Sara Bareilles is sharing her experience with taking medication “per la prima volta” as she battles depression and anxiety.
Martedì, il “Love Song” cantante, 42, posted a photo holding half of a white pill in her hand.
“This is my medicine,” she began the vulnerable caption before acknowledging her “not pictured medicines” in the form of “friends/family, terapia, exercise, sleep and meditation).”
She continued and said after two decades “of feeling very strongly that it was not the path I needed to take…I have tried medication for the first time.”
Bareilles described the changes she’s already witnessed, aggiungendo, “For the first time in months I can feel myself again- my joy, my optimism and my laughter are among some of the precious parts of myself I have rediscovered.”
“They sit at my soul’s table, along with my sweet sadness and my tender anxiety…who, a proposito, aren’t the only ones talking anymore. It is a profound, holy relief,” Bareilles shared.

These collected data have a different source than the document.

import Literature.AnabelianGeometry.EtaleTheta.KummerDataOfCoreSection
import Literature.AnabelianGeometry.EtaleTheta.ThetaCohomologyInversion
import Literature.AnabelianGeometry.EtaleTheta.ConstantMultipleRigidityEquivarianceProofs
import Literature.AnabelianGeometry.EtaleTheta.SettingModelChiAnchoredPoints
import Literature.AnabelianGeometry.EtaleTheta.SettingModelChiKummerDataCusp
import HarnessLib

/-!
# Cuspidal `K̈`-points of `Ÿ` from Galois sections INTO A CUSP DECOMPOSITION GROUP — the constructor for
# `ThetaSetting.CuspidalPointDd`, and its inhabitant at the χ-twisted model with a cusp (`modelχ′`)

S. Mochizuki, *The étale theta function …*, Publ. RIMS **45** (2009) [EtTh], §1, Prop. 1.4 (iii) p. 22 («if `L` is a
finite extension of `K`, `y ∈ Ÿ(L)` … the cusps …, a section `G_L → D_y` compatible with the canonical integral
structure»), Prop. 1.5 p. 23, §2 p. 35 («`x` the unique cusp of `X^log` … `D_x`») [cite: MochizukiEtTh2009, Prop 1.4 (iii) p.22];
S. Mochizuki, *Galois sections …* [GalSect], Def. 4.1 (iii) p. 33 [cite: MochizukiGalSect2005, §4 p.33].

abc-iut cell, layer L2, seat abc-iut-w5-d029 (gen 5) — NV-L2 census v4 row `ThetaSetting.CuspidalPointDd` (12 consumers,
0 producers at 10:53Z).  Class (b) CONSTRUCTIONS of abc-iut-L2-t1's frozen record `CuspidalPointDd` (`GalSectIntegralStructures`)
in the exact pattern of abc-iut-L2-t6's `KummerData.nonCuspidalPointOfSection` / `KummerCore.anchoredPointOfSections`
(`ThetaCohomologySectionPoints`, `KummerDataOfCoreSection` — consumed BY NAME, nothing restated); no interface clause touched,
no `Prop` fact, no instance.

(A) GENERIC.  Given a Kummer datum `E` presented through a Galois section (`eK`, `heK` as in L2-t6's constructor), a cusp
`x` of `X`, and a continuous section `s` of the augmentation on `G_K̈` whose image lies in `D_x ∩ Π^tp_Ÿ` and is closed:
**`KummerData.cuspidalPointDdOfSection`** — `D_y := D_x ∩ Π^tp_Ÿ` (`conj := 1`), `S := s(G_K̈)`, canonical integral
structure `:= {S}` (DATA, as the interface says), coordinate any `±q̈^a`, `evalAt :=` L2-t6's `evalAtOfSection`; the group
theory of the fields (`D_y ↠ G_K̈` via `map_aug_GtpYdd_eq_GKdd`, `S ∩ I_y = 1`, `S·I_y = D_y`) is proved here once.
`cuspidalPointDdOfSection_isAnchored` — ANCHORED (`CuspidalPointDd.IsAnchored`, abc-iut-L2-t12/L2-t1) as soon as `hanch`
(pulling `log(Ü)` back along `s` presents `κ(coord)`).  **`KummerCore.cuspidalPointDdOfSections`** — the same for L2-t6's
section datum `toKummerDataOfSection s` and a point-section `s'`.

(B) AT `modelχ′` (this seat's F5c, abc-iut-w5-d171's `kummerCoreχ'`).  `kummerDataχ'Sec` := the section datum of `kummerCoreχ'`
along `inr` (L2-t6's `kummerDataχSec` transcribed; the hypotheses are L2-t6's `modelχ` lemmas, accepted at `modelχ′` by `rfl`
on the carriers); **`cuspidalPointDdχ' : CuspidalPointDd (kummerDataχ'Sec p)`** — the cusp of `curveχ′`, `D_y = b^{2Ẑ} ⋊ G_{ℚ_p}`
(`= D_x ∩ Π^tp_Ÿ`), section L2-t6's `κ_1²`-twisted Galois factor `sectionOfUnitχ 1` (which LANDS IN `b^Ẑ ⋊ G_{ℚ_p} = D_x`),
coordinate `Ü(y) = 1 = q̈⁰` («the component labelled 0»); **`cuspidalPointDdχ'_isAnchored`** (L2-t6's
`comap_sectionOfUnitχ_logUdd 1`), `cuspidalPointDdχ'_isOnLabelZero`; census headline
`ThetaSetting.exists_isCusp_and_nonempty_cuspidalPointDd_isAnchored`.

HONEST FRAMING: semi-synthetic model (the cusp is the Tate-twisted `b`-axis: at this model L2-t6's «non-cuspidal» section points
and this cuspidal point have decomposition groups inside the SAME `D_x` — the interface does not see the geometry that separates
them; consistency evidence for the typed interface only); nothing of [EtTh]/[GalSect] asserted; no side taken on [IUTchIII]
Cor. 3.12; typed ≠ proved; inhabited ≠ endorsed.
-/

noncomputable section

namespace Literature.AnabelianGeometry.EtaleTheta

open Literature.AnabelianGeometry.SemiGraphs
open scoped Pointwise

namespace ThetaSetting

variable {p : ℕ} [Fact p.Prime] {D : ThetaSetting p}

/-! ### (A) Group theory of a section into `D_x ∩ Π^tp_Ÿ` -/

section SectionIntoCusp

variable (s : GQp p →* D.PiTemp) (hsec : ∀ g : GQp p, g ∈ D.GKdd → D.aug (s g) = g)
  (hsY : D.GKdd.map s ≤ D.GtpYdd) {x : D.Pt} (hsD : D.GKdd.map s ≤ D.decomp x)

include hsec hsY hsD in
/-- `D_x ∩ Π^tp_Ÿ ↠ G_K̈` when a section over `G_K̈` lands in it (`aug(Π^tp_Ÿ) = G_K̈` gives `≤`).
[cite: MochizukiEtTh2009, Prop 1.4 (iii) p.22] -/
theorem map_aug_decomp_inf_GtpYdd : (D.decomp x ⊓ D.GtpYdd).map D.aug.toMonoidHom = D.GKdd := by
  refine le_antisymm ((Subgroup.map_mono inf_le_right).trans D.map_aug_GtpYdd_eq_GKdd.le) fun g hg => ?_
  exact ⟨s g, ⟨hsD ⟨g, hg, rfl⟩, hsY ⟨g, hg, rfl⟩⟩, hsec g hg⟩

include hsec in
/-- `s(G_K̈) ∩ Δ^tp_X = 1` (a section meets the inertia trivially). [cite: MochizukiGalSect2005, §4 p.33] -/
theorem map_section_inf_deltaTemp : D.GKdd.map s ⊓ D.DeltaTemp = ⊥ := by
  rw [eq_bot_iff]
  rintro _ ⟨⟨g, hg, rfl⟩, hΔ⟩
  have h1 : D.aug (s g) = 1 := hΔ
  rw [hsec g hg] at h1
  rw [Subgroup.mem_bot, h1, map_one]

include hsec hsY hsD in
/-- `s(G_K̈) · I_y = D_y` for `D_y = D_x ∩ Π^tp_Ÿ`, `I_y = D_y ∩ Δ^tp_X`. [cite: MochizukiGalSect2005, §4 p.33] -/
theorem map_section_sup_inertia :
    D.GKdd.map s ⊔ (D.decomp x ⊓ D.GtpYdd ⊓ D.DeltaTemp) = D.decomp x ⊓ D.GtpYdd := by
  refine le_antisymm (sup_le (le_inf hsD hsY) inf_le_left) fun d hd => ?_
  have hg : D.aug.toMonoidHom d ∈ D.GKdd := by
    rw [← map_aug_decomp_inf_GtpYdd s hsec hsY hsD]
    exact ⟨d, hd, rfl⟩
  have hsd : s (D.aug d) ∈ D.GKdd.map s := ⟨_, hg, rfl⟩
  have hdec : d = s (D.aug d) * ((s (D.aug d))⁻¹ * d) := by group
  rw [hdec]
  refine Subgroup.mul_mem _ (Subgroup.mem_sup_left hsd) (Subgroup.mem_sup_right ?_)
  refine ⟨Subgroup.mul_mem _ (Subgroup.inv_mem _ (le_inf hsD hsY hsd)) hd, ?_⟩
  have hg' : D.aug d ∈ D.GKdd := hg
  change D.aug.toMonoidHom ((s (D.aug d))⁻¹ * d) = 1
  rw [map_mul, map_inv]
  change (D.aug (s (D.aug d)))⁻¹ * D.aug d = 1
  rw [hsec _ hg', inv_mul_cancel]

end SectionIntoCusp

/-! ### (A) The constructor -/

namespace KummerData

variable (E : D.KummerData) (s : GQp p →* D.PiTemp) (hs : Continuous s)
  (hsec : ∀ g : GQp p, g ∈ D.GKdd → D.aug (s g) = g) (hsY : D.GKdd.map s ≤ D.GtpYdd)
  (eK : E.KddHat ≃* ContH1 (D.toTheta.comp s) D.DeltaTheta D.GKdd)

include hsec in
/-- **A cuspidal `K̈`-point of `Ÿ` from a Galois section into a cusp decomposition group** (non-vacuity constructor for
`CuspidalPointDd`): `D_y := D_x ∩ Π^tp_Ÿ`, `S := s(G_K̈)` closed with `S ≤ D_x`, canonical integral structure `{S}`,
coordinate `±q̈^a`, `evalAt :=` pull-back along `s` read through the presentation `eK`. [cite: MochizukiEtTh2009, Prop 1.4 (iii) p.22] -/
def cuspidalPointDdOfSection
    (heK : ∀ c : E.KddHat, ContH1.comap D.toTheta D.DeltaTheta s hs hsY
      (D.inflTheta D.GtpYdd (E.kumYdd c)) = eK c)
    {x : D.Pt} (hx : D.IsCusp x) (hsD : D.GKdd.map s ≤ D.decomp x)
    (hclosed : IsClosed ((D.GKdd.map s : Subgroup D.PiTemp) : Set D.PiTemp))
    (u : (↥D.Kdd)ˣ) (hu : ∃ a : ℤ, ((u : D.Kdd) : PadicAlgCl p) = D.qdd ^ a ∨ ((u : D.Kdd) : PadicAlgCl p) = -(D.qdd ^ a)) :
    CuspidalPointDd E where
  Dpt := D.decomp x ⊓ D.GtpYdd
  Dpt_le := inf_le_right
  cusp := x
  cusp_isCusp := hx
  conj := 1
  Dpt_eq := by rw [map_one, one_smul]
  map_aug_Dpt := map_aug_decomp_inf_GtpYdd s hsec hsY hsD
  coord := u
  coord_eq := hu
  sec := D.GKdd.map s
  sec_le := le_inf hsD hsY
  isClosed_sec := hclosed
  sec_inf := map_section_inf_deltaTemp s hsec
  sec_sup := map_section_sup_inertia s hsec hsY hsD
  canonicalIntegralDd := {D.GKdd.map s}
  sec_mem := Set.mem_singleton _
  evalAt := E.evalAtOfSection s hs eK
  evalAt_kum := E.evalAtOfSection_kum s hs hsY eK heK

/-- The decomposition group of the constructed cusp datum is `D_x ∩ Π^tp_Ÿ`. [cite: MochizukiEtTh2009, Prop 1.4 (iii) p.22] -/
@[simp] theorem Dpt_cuspidalPointDdOfSection
    (heK : ∀ c : E.KddHat, ContH1.comap D.toTheta D.DeltaTheta s hs hsY
      (D.inflTheta D.GtpYdd (E.kumYdd c)) = eK c)
    {x : D.Pt} (hx : D.IsCusp x) (hsD : D.GKdd.map s ≤ D.decomp x)
    (hclosed : IsClosed ((D.GKdd.map s : Subgroup D.PiTemp) : Set D.PiTemp))
    (u : (↥D.Kdd)ˣ) (hu : ∃ a : ℤ, ((u : D.Kdd) : PadicAlgCl p) = D.qdd ^ a ∨ ((u : D.Kdd) : PadicAlgCl p) = -(D.qdd ^ a)) :
    (E.cuspidalPointDdOfSection s hs hsec hsY eK heK hx hsD hclosed u hu).Dpt = D.decomp x ⊓ D.GtpYdd := rfl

Opening up about her struggle with depression and anxiety, she shared a message for “those who don’t understand it or have never dealt with it,” e ha scritto, “from the inside of depression and anxiety sometimes you can’t see the possibility of a way out, much less the path itself.”
Il Girls5va star described the “emotions” she’s experienced over the last year, telling her supporters, “I felt desperate and overwhelmed almost all the time. The amount of energy it took to “gestire” my emotions (I use that term loosely because that makes me seem like I had a handle on anything) would exhaust me so much that my whole sense of myself got distorted. I didn’t feel like me anymore.”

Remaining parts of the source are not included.